Your dog is so cute btw! He looks like he is smiling in your pic, just like mine looks!


----------



## Canadian Dog (Nov 3, 2007)

Early on with Molly I stopped using a pin brush and started using a rake. When she went through blowing her puppy coat I groomed her every day and sometimes twice. Thankfully, she's at the end of it now and there is very little hair coming out - looks like down, just little fluffs. I didn't want to have her clipped short as I love the shaggy look. Her coat is so easy to look after now, easily raked wet or dry, and never any mats. For her, the rake has been the best tool.


----------



## flipgirl (Oct 5, 2007)

afcgirl said:


> ^^^ Thank you flipgirl! I appreciate the input, I have noticed that his hair is growing differently now, I am glad to read that this phase doesn't last long. I may try to clip him short for a while.
> 
> Your dog is so cute btw! He looks like he is smiling in your pic, just like mine looks!

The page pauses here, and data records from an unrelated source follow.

import Summits.HodgeConjecture.HodgeConjecture.Theorems.K2E3WittLeviCartanTameRamified      -- ★ p856509 (K2E3-p09): §1 tools (`mem_center_wittLevi_of_diagonal'`, `v_coe_wittCoweight_eq`, …); brings ★ ConeCentre
import Summits.HodgeConjecture.HodgeConjecture.Theorems.K2E3WittParabolicBlocksLift        -- ★ (this seat): rows of `W` in a standard indexing (`wittFormOn_apply_inl`)
import HarnessLib

/-!
# Mirror labels and block constancy for `U(σ, wittFormOn e Han)` with ANY anisotropic kernel (`m` arbitrary): the cone × centre tools of ★
# `K2E3WittLeviConeCentre` without `W = J₀` (crux H413, 13a road A′, `m = 2`; W7 part 2a)

Cell `hodgecm-mathlib`, Track B, line `K2_E3_EllipticInputs`, row 13a; seat K2E3-p10 (g3) (road-A line lead).  THEOREMS ONLY; count-neutral helper
(`--supports stmt-HodgeConjecture-24833 --as helper`).

★ `K2E3WittLeviConeCentre.wittBlockOn_rev` ∕ `const_on_blocks_of_steps` assume `W = J₀` (`hW`), used only to know `W_{k, rev k} ≠ 0` for every `k`; for a
kernel of size `m ≥ 2` the involution `rev` PERMUTES the kernel slots (`rev_apply_inr_inl'`) and `W_{k, rev k}` may vanish there (`Han` diagonal), but the kernel
slots all carry the self-dual label `L`, so the mirror identity `label(rev k) = rev (label k)` survives.

* `rev_apply_inr_inl'` — `rev (e (u-slot)) = e ((rev u)-slot)` for a standard `e`, any `m`;
* `wittBlockOn_rev'` — mirror labels, any `m`;
* `const_on_blocks_of_steps'` — ★ `const_on_blocks_of_steps` VERBATIM with `hW` deleted (the one use replaced by `wittBlockOn_rev'`).

References: Borel (1991) §23; Bernstein–Zelevinsky (1977) §2.1; Bruhat–Tits (1972) (4.4.3).
-/

set_option autoImplicit false
set_option linter.dupNamespace false

noncomputable section

open scoped Valued WithZero Matrix MatrixGroups
open Matrix

namespace Summit.HodgeConjecture.HodgeConjecture.Cruxes.H413.K2E3WittLeviConeCentreKernel

open Literature.NumberTheory.Automorphic Literature.NumberTheory.Automorphic.UnitaryGroup Literature.NumberTheory.Automorphic.HermitianLattice
open Literature.NumberTheory.Automorphic.CartanUnique
open K2E3LocalUnitaryWitt K2E3WittStandardIndexing K2E3WittConeContraction K2E3WittCartanUnramified K2E3WittLeviCuspidalDichotomyOfCartan
  K2E3WittLeviCartanBlocks K2E3WittLeviCartanLabels K2E3WittLeviConeCentre K2E3WittLeviCartanRecursionTame K2E3WittLeviCartanTameRamified
  K2E3WittParabolicBlocks K2E3WittParabolicBlocksLift

/-! ## §1 Mirror labels for any kernel -/

section Group

variable {K : Type*} [Field K] {N r m : ℕ} (e : WittIndex r m ≃ Fin N) (Han : Matrix (Fin m) (Fin m) K) (S : Finset (Fin r))

/-- **`rev` permutes the kernel slots of a standard indexing**: `rev (e (u-slot)) = e ((rev u)-slot)` (any `m`; for `m ≤ 1` this is ★ `rev_apply_inr_inl`).
[cite: Borel1991, §23] -/
theorem rev_apply_inr_inl'
    (hstd : ∀ x, (e x).val = Sum.elim (fun i : Fin r => i.val) (Sum.elim (fun u : Fin m => r + u.val) (fun j : Fin r => r + m + j.val)) x) (u : Fin m) :
    Fin.rev (e (Sum.inr (Sum.inl u))) = e (Sum.inr (Sum.inl (Fin.rev u))) := by
  have hN : N = r + (m + r) := by simpa using (Fintype.card_congr e).symm
  apply Fin.ext
  rw [Fin.val_rev, hstd, hstd]
  simp only [Sum.elim_inr, Sum.elim_inl, Fin.val_rev]
  omega

/-- **Mirror labels for any kernel**: `label(rev k) = rev (label k)` (hyperbolic slots by ★ `wittBlockOn_eq_rev_of_wittFormOn_ne_zero` — `W_{k, rev k} = 1` there —,
kernel slots carry the self-dual label `L`). [cite: Borel1991, §23] -/
theorem wittBlockOn_rev'
    (hstd : ∀ x, (e x).val = Sum.elim (fun i : Fin r => i.val) (Sum.elim (fun u : Fin m => r + u.val) (fun j : Fin r => r + m + j.val)) x) (k : Fin N) :
    wittBlockOn e S (Fin.rev k) = Fin.rev (wittBlockOn e S k) := by
  -- any kernel matrix will do to witness `W_{e_t, rev e_t} = 1 ≠ 0`; take `0` over `ℤ`
  have hinl : ∀ t : Fin r, wittBlockOn e S (Fin.rev (e (Sum.inl t))) = Fin.rev (wittBlockOn e S (e (Sum.inl t))) := fun t =>
    wittBlockOn_eq_rev_of_wittFormOn_ne_zero e S (0 : Matrix (Fin m) (Fin m) ℤ) _ _
      (by rw [wittFormOn_apply_inl e hstd (0 : Matrix (Fin m) (Fin m) ℤ), if_pos rfl]; exact one_ne_zero)
  obtain ⟨x, rfl⟩ := e.surjective k
  rcases x with t | u | j
  · exact hinl t
  · rw [rev_apply_inr_inl' e hstd]
    apply Fin.ext
    rw [Fin.val_rev, wittBlockOn_apply, wittBlockOn_apply, wittBlock_val, wittBlock_val, e.symm_apply_apply, e.symm_apply_apply]
    change (Finset.univ \ S).card = 2 * (Finset.univ \ S).card + 1 - ((Finset.univ \ S).card + 1)
    omega
  · have h := hinl (Fin.rev j)
    rw [rev_apply_inl e hstd, Fin.rev_rev] at h
    rw [rev_apply_inr_inr e hstd, h, Fin.rev_rev]

/-- **Block constancy from steps, any kernel**: a function `F : Fin N → ℤ` with `F(e_t) = F(e_{t+1})` across every `t ∈ S`, `F(e_{r-1}) = 0` if `r - 1 ∈ S`,
`F = 0` on the kernel slots and `F ∘ rev = -F` is CONSTANT ON THE `S`-BLOCKS (standard `e`, any `m`; ★ `const_on_blocks_of_steps` without `W = J₀`).
[cite: Borel1991, §23] [cite: BernsteinZelevinsky1977, §2.1] -/
theorem const_on_blocks_of_steps'
    (hstd : ∀ x, (e x).val = Sum.elim (fun i : Fin r => i.val) (Sum.elim (fun u : Fin m => r + u.val) (fun j : Fin r => r + m + j.val)) x)
    (F : Fin N → ℤ)
    (h1 : ∀ (t : ℕ) (ht : t + 1 < r), (⟨t, by omega⟩ : Fin r) ∈ S → F (e (Sum.inl ⟨t, by omega⟩)) = F (e (Sum.inl ⟨t + 1, ht⟩)))
    (h2 : ∀ (hr : 0 < r), (⟨r - 1, by omega⟩ : Fin r) ∈ S → F (e (Sum.inl ⟨r - 1, by omega⟩)) = 0)
    (h3 : ∀ u : Fin m, F (e (Sum.inr (Sum.inl u))) = 0) (h4 : ∀ k, F (Fin.rev k) = -F k) :
    ∀ i j : Fin N, wittBlockOn e S i = wittBlockOn e S j → F i = F j := by
  -- `e`-indices with equal labels
  have hee : ∀ t t' : Fin r, t ≤ t' → wittBlockNat (m := m) S (Sum.inl t) = wittBlockNat (m := m) S (Sum.inl t') →
      F (e (Sum.inl t)) = F (e (Sum.inl t')) := by
    intro t t' htt' hlab
    have hS := mem_of_wittBlockNat_inl_eq (m := m) S htt' hlab
    -- induction on the distance
    have key : ∀ d : ℕ, ∀ (a : ℕ) (ha : a + d < r), t.val ≤ a → a + d ≤ t'.val →
        F (e (Sum.inl ⟨a, by omega⟩)) = F (e (Sum.inl ⟨a + d, ha⟩)) := by
      intro d
      induction d with
      | zero => intro a ha _ _; rfl
      | succ d ih =>
        intro a ha h1a h2a
        rw [ih a (by omega) h1a (by omega)]
        have := h1 (a + d) (by omega) (hS ⟨a + d, by omega⟩ (Fin.le_iff_val_le_val.2 (by simp; omega)) (Fin.lt_def.2 (by simp; omega)))
        rw [this]
        rfl
    have := key (t'.val - t.val) t.val (by have := t'.isLt; have := Fin.le_iff_val_le_val.1 htt'; omega) le_rfl
      (by have := Fin.le_iff_val_le_val.1 htt'; omega)
    have ht : (⟨t.val, by omega⟩ : Fin r) = t := Fin.ext rfl
    have ht' : (⟨t.val + (t'.val - t.val), by have := t'.isLt; have := Fin.le_iff_val_le_val.1 htt'; omega⟩ : Fin r) = t' :=
      Fin.ext (by have := Fin.le_iff_val_le_val.1 htt'; change t.val + (t'.val - t.val) = t'.val; omega)
    rw [ht, ht'] at this
    exact this
  -- `e`-indices with the middle label `L`
  have heL : ∀ t : Fin r, wittBlockNat (m := m) S (Sum.inl t) = (Finset.univ \ S).card → F (e (Sum.inl t)) = 0 := by
    intro t hlab
    have hS := mem_of_wittBlockNat_inl_eq_card (m := m) S hlab
    have hr : 0 < r := Fin.pos t
    have hlast : wittBlockNat (m := m) S (Sum.inl ⟨r - 1, by omega⟩) = (Finset.univ \ S).card := by
      refine le_antisymm (wittBlockNat_inl_le_card (m := m) S _) ?_
      rw [← hlab]
      exact wittBlockNat_mono_pos S (by change t.val ≤ r - 1; have := t.isLt; omega)
    rw [hee t ⟨r - 1, by omega⟩ (Fin.le_iff_val_le_val.2 (by have := t.isLt; change t.val ≤ r - 1; omega)) (hlab.trans hlast.symm)]
    exact h2 hr (hS _ (Fin.le_iff_val_le_val.2 (by have := t.isLt; change t.val ≤ r - 1; omega)))
  -- labels as naturals; mirror
  have hval : ∀ k : Fin N, (wittBlockOn e S k).val = wittBlockNat S (e.symm k) := fun k => rfl
  have hrev : ∀ k : Fin N, (wittBlockOn e S (Fin.rev k)).val = 2 * (Finset.univ \ S).card - (wittBlockOn e S k).val := fun k => by
    rw [wittBlockOn_rev' e S hstd k, Fin.val_rev]; omega
  have hmidL : ∀ u : Fin m, wittBlockNat (m := m) S (Sum.inr (Sum.inl u)) = (Finset.univ \ S).card := fun u => rfl
  have heLe : ∀ t : Fin r, wittBlockNat (m := m) S (Sum.inl t) ≤ (Finset.univ \ S).card := fun t => wittBlockNat_inl_le_card S t
  -- `f`-slot `j` is the mirror of `e_{rev j}`
  have hf : ∀ j : Fin r, e (Sum.inr (Sum.inr j)) = Fin.rev (e (Sum.inl (Fin.rev j))) := fun j => by
    rw [rev_apply_inl e hstd, Fin.rev_rev]
  intro i j hij
  obtain ⟨x, rfl⟩ := e.surjective i
  obtain ⟨y, rfl⟩ := e.surjective j
  have hijv := congrArg Fin.val hij
  rw [hval, hval, e.symm_apply_apply, e.symm_apply_apply] at hijv
  rcases x with t | u | jx <;> rcases y with t' | u' | jy
  · rcases le_total t t' with h | h
    · exact hee t t' h hijv
    · exact (hee t' t h hijv.symm).symm
  · rw [hmidL] at hijv; rw [heL t hijv, h3]
  · -- `e_t` vs `f_{jy}`: both labels are `L`
    have h' := hrev (e (Sum.inl (Fin.rev jy)))
    rw [← hf, hval, hval, e.symm_apply_apply, e.symm_apply_apply] at h'
    have hLt : wittBlockNat (m := m) S (Sum.inl t) = (Finset.univ \ S).card := by
      have := heLe t; have := heLe (Fin.rev jy); omega
    have hLj : wittBlockNat (m := m) S (Sum.inl (Fin.rev jy)) = (Finset.univ \ S).card := by
      have := heLe t; have := heLe (Fin.rev jy); omega
    rw [heL t hLt, hf, h4, heL _ hLj, neg_zero]
  · rw [hmidL] at hijv; rw [heL t' hijv.symm, h3]
  · rw [h3, h3]
  · have h' := hrev (e (Sum.inl (Fin.rev jy)))
    rw [← hf, hval, hval, e.symm_apply_apply, e.symm_apply_apply] at h'
    rw [hmidL] at hijv
    have hLj : wittBlockNat (m := m) S (Sum.inl (Fin.rev jy)) = (Finset.univ \ S).card := by
      have := heLe (Fin.rev jy); omega
    rw [h3, hf, h4, heL _ hLj, neg_zero]
  · have h' := hrev (e (Sum.inl (Fin.rev jx)))
    rw [← hf, hval, hval, e.symm_apply_apply, e.symm_apply_apply] at h'
    have hLt : wittBlockNat (m := m) S (Sum.inl t') = (Finset.univ \ S).card := by
      have := heLe t'; have := heLe (Fin.rev jx); omega
    have hLj : wittBlockNat (m := m) S (Sum.inl (Fin.rev jx)) = (Finset.univ \ S).card := by
      have := heLe t'; have := heLe (Fin.rev jx); omega
    rw [heL t' hLt, hf, h4, heL _ hLj, neg_zero]
  · have h' := hrev (e (Sum.inl (Fin.rev jx)))
    rw [← hf, hval, hval, e.symm_apply_apply, e.symm_apply_apply] at h'
    rw [hmidL] at hijv
    have hLj : wittBlockNat (m := m) S (Sum.inl (Fin.rev jx)) = (Finset.univ \ S).card := by
      have := heLe (Fin.rev jx); omega
    rw [h3, hf, h4, heL _ hLj, neg_zero]
  · -- two `f`-slots: mirror of two `e`-indices
    have hx' := hrev (e (Sum.inl (Fin.rev jx)))
    have hy' := hrev (e (Sum.inl (Fin.rev jy)))
    rw [← hf, hval, hval, e.symm_apply_apply, e.symm_apply_apply] at hx' hy'
    have hlab : wittBlockNat (m := m) S (Sum.inl (Fin.rev jx)) = wittBlockNat (m := m) S (Sum.inl (Fin.rev jy)) := by
      have := heLe (Fin.rev jx); have := heLe (Fin.rev jy); omega
    rw [hf jx, hf jy, h4, h4]
    rcases le_total (Fin.rev jx) (Fin.rev jy) with h | h
    · rw [hee _ _ h hlab]
    · rw [hee _ _ h hlab.symm]


end Group

end Summit.HodgeConjecture.HodgeConjecture.Cruxes.H413.K2E3WittLeviConeCentreKernel

end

Thanks, afcgirl! You should put a picture up of your baby! Good luck with the mats! 

There is an undercoat rake made by Mat King which was somewhat helpful. It removes the dead hair as well but I found that using the scissors to cut out the mats was more helpful. The rake just pulled and it hurt Kiri. I'm so glad it only lasted a month too!


----------



## Canadian Dog (Nov 3, 2007)

flipgirl said:


> The rake just pulled and it hurt Kiri.


Sorry, I didn't mean to use the rake on the mats the OP's dog has now - I meant using the rake regularly will prevent mats from developing in the first place and I believe it is more effective than a brush.


----------



## flipgirl (Oct 5, 2007)

Canadian Dog said:


> Sorry, I didn't mean to use the rake on the mats the OP's dog has now - I meant using the rake regularly will prevent mats from developing in the first place and I believe it is more effective than a brush.


Ooops, okay sorry Canadian Dog....you're right, the rake is good for regular use.


----------



## poodleholic (Mar 15, 2007)

Your puppy will be going through coat change soon, if not already, so mats will really become a problem. 8 weeks is a long time between grooming appointments, so be sure that you have the appropriate brushes, a steel comb, and conditioning spray for use whenever you brush. Otherwise, you'll damage the coat, and that means even more matting. Have your groomer look at the tools you are using to brush. The pin brushes you buy in retail pet stores have those little balls on the ends, which damage coat, and cause matting.


----------